Task prompt –
The answer is one number. Say how many lines in the entries below include the word "determinant".

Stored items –

/-!
# The derivative of the truncated expectation of determinant moments along a curve of propagators

For the cluster map `c : F → ι`, the determinant moments `moment c G Q = det G|_{fields of Q}`
(`FermionicTreeExpansion`) and their Ursell (truncated) function `u_W(G) := ursellOf (moment c G) W`
(`UrsellInversion`), the file `UrsellMomentRowLinear` proved that `u_W` is LINEAR in each row of a
field of `W` and blind to the other rows. Here we draw the two consequences used to control the
dependence of the connected coefficients of a fermionic (single-scale) expansion on a one-body
parameter of the propagator (source field, chemical potential):

* the **multi-affine expansion** (algebraic, any commutative ring):
  `u_W(M + t E) = ∑_{T ⊆ fieldsOf c W} t^{#T} · u_W(M with the rows in T replaced by those of E)`
  (`ursellOf_moment_add_smul_eq_sum`; the rows are replaced with `Finset.piecewise`);
* the **derivative formula** (over a nontrivially normed field `𝕜`): `u_W` is a differentiable
  function of the matrix (`differentiable_ursellOf`, `differentiable_moment`, a polynomial), its
  Fréchet derivative is `E ↦ ∑_{a ∈ fieldsOf c W} u_W(M with row a := E_a)`
  (`fderiv_ursellOf_moment_apply`), and hence along any curve of matrices `G(t)` with entrywise
  derivative `G'` at `t₀` (parameter in a subfield `𝕜₀`, e.g. a real source in complex matrices)
  `d/dt u_W(G(t))|_{t₀} = ∑_{a ∈ fieldsOf c W} u_W(G(t₀) with row a := G'_a)`
  (`hasDerivAt_ursellOf_moment_comp`) — the Leibniz rule "differentiate one propagator line at a
  time" for truncated expectations.

Everything is PROVED; no definition and no named fact.

## References

* D. Ruelle, *Statistical Mechanics: Rigorous Results* (1969), §4.4.1 (4.5)–(4.7) (Ursell functions by
  Möbius inversion). [cite: Ruelle1969, §4.4.1 (4.5)-(4.7)]
* V. Mastropietro, *Non-Perturbative Renormalization* (2008), §2.8 (2.79) (determinant moments).
  [cite: Mastropietro2008, §2.8 (2.79)]
-/

noncomputable section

Solution for this problem –
3